To this day, the “Cum-Ex” scandal has engaged a committee of inquiry, which is also examining the role of the former mayor of Hamburg. Now the judiciary speaks out.
The Hamburg Public Prosecutor’s Office sees no initial suspicion against Chancellor Olaf Scholz (SPD) in connection with “Cum-Ex” transactions by the Hamburg Warburg Bank for unsworn false statements. With the decision from February announced on Monday, she confirmed an identical decision by the public prosecutor’s office from December last year. The background is an ad by the renowned criminal lawyer Gerhard Strate, who accuses Scholz of having given different information about his memory in the Bundestag Finance Committee and in the Parliamentary Investigation Committee (PUA) of the Hamburg Parliament.
It is about meetings between Scholz and the shareholders of the Warburg Bank, which was involved in the “Cum-Ex” scandal, during his time as Hamburg mayor in 2016 and 2017. According to Strate, the minutes of the Bundestag that have now been made public show that Scholz was involved in surveys in March and July 2020 in the Finance Committee was able to recall the contents of a meeting. In April 2021, Scholz then stated during his first interrogation in front of the Hamburg PUA that he could not remember the meeting at all.

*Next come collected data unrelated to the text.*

import Summits.QuantumFields.YangMills.Theorems.BalabanUVNodesN12AtRecord13Sep
import Literature.MathematicalPhysics.QuantumFieldTheory.Balaban1983to89.Node00.Record13CoP

/-!
# BalabanUVNodes ∕ N12 — N12's STAGE-13 STOREY AT THE v1.5 `CoP` CORE RECORD (node00-def-T FILE 23 `Node00/Record13CoP`, p520810; director-ym №160: the LAST record edition before KEY-20,
# EDITION FREEZE) — the KEY-23 token twin (`Co ↦ CoP`) of this seat's 12J-Co `BalabanUVNodesN12AtRecord13Co` (p516895): `Provisos₁₃Core` (token-identical), `datumOfRecord₁₃CoP`, `IsRecordOfRecord₁₃CCoP`,
# `toStage5₁₃CoP`; serves every CoP-datum proviso edition at `h.toCore` (v1.5 `Provisos₁₃SepCoP`, FILE 24T) (Track A, DAG node N12 = [B15, Balaban1989LargeFieldI] CMP **122** (1989) 175–202; cluster K1
# (K1⁗ `StabilityBAtRecordR13Sep` = stmt-QuantumFields-20290 → K1⁵ at rev 20 on v1.5 `SepCoP`); seat `pub-ymgap-dag-n12-d` g10 (R134 s2 «knit at the record»), 2026-08-27; count-neutral, NOT a discharge)

HONEST FRAMING.  Count-neutral kernel RE-KEYING BY NAME — the byte-for-byte KEY-23 image of 12J-Co (def-T l.18584: `datumOfRecord₁₃Co ↦ datumOfRecord₁₃CoP`, `IsRecordOfRecord₁₃CCo ↦ IsRecordOfRecord₁₃CCoP`,
`Stage13Params.toStage5₁₃Co ↦ …CoP`; `Stage13Params`, `Provisos₁₃Core` + rows, `gOfRecord₁₃`, `EOfRecord₁₃`, `densOfRecord₁₃`, `reprTOfRecord₁₃`, `WOfRecord₁₃` token-identical) at node00-def-T FILE 23
`Node00/Record13CoP`: RECORD 13 at print's background `UbgMSCoPOfRecord` (node00-def-R FILE 22′ `LargeFieldBackgroundCoPOfRecord`: the minimiser over [6]'s class (1.7)∧(1.9) on print's support `Ω₀`)
with print's 𝐓-weights `tkWeightsOfRecordP` (def-T 12a″), and the bg-free CORE RECORD FAMILY `IsRecordOfRecord₁₃CCoP` (clause order identical to every edition's record predicate), over
dag-n10-d's background-free CORE pin face `Provisos₁₃Core.pinW` (`Record13CarriersSep` §1; the W-pin's datum ∕ Stage-5 view identities are `rfl`), this seat's 12E (proviso-FREE rows at a live
re-pin carrying K0b's residuals) and g4 `exists_printedCarriers15_b15Leaf`.  N12 READS NO PROVISO ROW of any edition beyond the core's `rstep` (and at a live re-pin not even that) — N12's ROWS
(12E ∕ 14C ∕ 12F ∕ 12I ∕ 12L ∕ 12N ∕ 12P ∕ 12Q) are background-FREE and 𝐓-weight-free (KEY-23: `reprTOfRecord₁₃`, `densOfRecord₁₃` not re-issued) and stand through the v1.5 re-base untouched: so
the storey keys ONCE here; a consumer holding `h : Provisos₁₃SepCoP` applies these at `h.toCore` and reads a CORE record of `datumOfRecord₁₃CoP θ h.toCore` (= the SepCoP datum by def-T's
`rfl`); the ITEM-FACING ∃-shapes that must conclude `IsRecordOfRecord₁₃CSepCoP` are the thin v1.5 layer (dag-n24-c `N24ItemsStage13SepCoP`, this seat's sockets over it).  The 12J-Co sibling
(p516895) STANDS as a settled helper (№160 (5)).  Nothing of Bałaban's is asserted or proved; NO estimate; the (1.100) pin equation, live-mass, Proposition 1 (1.78), (1.80), (1.89) stay
DISPLAYED; N12 is NOT discharged; counts unmoved (Track A discharged 5∕28).  ONE finite four-torus programme at fixed `ε = L^{-K}` — nothing continuum ∕ ℝ⁴ ∕ OS ∕ mass gap ∕ Clay.

WHAT THIS FILE GIVES (all count-neutral, EDITION-FREE):
* §1 THE STOREY AT THE CORE RECORD: `exists_record₁₃CCoP_pinWWorld_b15_main_of_leaf` (admissible `θ`, `h : Provisos₁₃Core`, any leaf-carrying `W₀`: a CORE record of `datumOfRecord₁₃CoP θ h`
  at the W-pinned world with `Dag.B15_main` at every run), census `exists_pinWWorld_b15_main_degenerate`, `…_of_leafOfRecord` (W at the bundle of record), ★ `…_liveRepin₁₃_of_massLive_of_hasResiduals`
  (N12's row from its per-run displays by 12E), ★★ `exists_guarded_record₁₃CCoP_b15_main_liveRepin₁₃_…` (the rung-1 N12-only ∃-shape at the CORE record, guard a theorem of K0b ∕ K0a),
  ★★★ `…_theta13OfThm1C_of_massLive` (at `θ₁₅ᶜ`).
* §2 THE MIXED W-PIN AT THE CORE RECORD: `exists_mixedPinW_record₁₃CCoP_b15_main_of_leafBelow`, ★ `…_liveRepin₁₃_…`, ★★ `exists_guarded_record₁₃CCoP_…_below`, ★★★ `…theta13OfThm1C…_below`
  — NO `K ≤ kSel P` leaf.
WHAT N12 THEN COSTS per run (typing strength, NOT a second gap): as in 12I ∕ 12L ∕ 12N's ★★★ lists; the edition-side input is `h.toCore` of whatever proviso package the closer holds.

Sources: [Balaban1989LargeFieldI] (0.2)–(0.6) p.176, p.176 ll.14–16, Prop. 1 (1.78) p.194, (1.80) p.195, (1.89) p.198, (1.99)–(1.102) pp.200–201; [Balaban1988Convergent] (2.18) p.257,
(3.16)–(3.25) pp.268–270; [Balaban1989LargeFieldII] Thm 1 + (0.1) pp.355–356 (the record; bookkeeping).
-/

noncomputable section

open MeasureTheory
open scoped Matrix.Norms.L2Operator

namespace Summit.QuantumFields.YangMills.BalabanUVNodes.N12AtRecord13CoP

open Literature.MathematicalPhysics.QuantumFieldTheory.Balaban1983to89
open Literature.MathematicalPhysics.QuantumFieldTheory.Balaban1983to89.T4Continuum (T4Family)
open Literature.MathematicalPhysics.QuantumFieldTheory.Balaban1983to89.DagBinding
open Literature.MathematicalPhysics.QuantumFieldTheory.Balaban1983to89.Node00
open B15Claim189Assembly (new189 chiPP dom)
open B15 (Prop1Printed Ineq180)
open B15.BasicStep (Claim189)
open B15Sect1Statements (Normalization1102)
open B8Eq17ClassAkV1 (plaqsOf)
open B15RPrime1100OfRep (rPrimeDataOfSel)

variable {N : ℕ} [NeZero N] {F : T4Family}


/-! ## §1 N12's ₁₃ STOREY AT THE bg-FREE CORE RECORD — «an `IsRecordOfRecord₁₃CCoP` record of θ's OWN `datumOfRecord₁₃CoP` with `Dag.B15_main` at every run» at the C-binding of the
W-PINNED Stage-13 view, W READ AT THE BUNDLE OF RECORD; at a live re-pin carrying K0b's residuals N12's row from its per-run displays and the guard a THEOREM -/

section Storey
variable (θ : Stage13Params F N)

Justice: statements “objectively ambiguous”
One had come to the conclusion “that no specific memory of the affected Scholz can be derived from the relevant protocols either,” said the public prosecutor’s office. The statements he made in indirect speech are “objectively ambiguous” and are largely based on findings from media reports and published diary entries by Warburg shareholder Christian Olearius. In addition, it cannot be ruled out that the memory gaps that Scholz referred to in the PUA only became apparent after his statements in the finance committee.
The PUA will deal with Scholz’ statements before the Bundestag Finance Committee in April. 38 participants who were present at the time were then invited as witnesses in two sessions.
In the case of “cum-ex” transactions, blocks of shares were shifted back and forth by several participants around the dividend record date with (“cum”) and without (“ex”) a right to a dividend. As a result, tax offices reimbursed capital gains taxes that had not been paid at all. The state suffered billions in damage.
I have been working in the news industry for over 6 years, first as a reporter and now as an editor. I have covered politics extensively, and my work has appeared in major newspapers and online news outlets around the world. In addition to my writing, I also contribute regularly to 24 Hours World.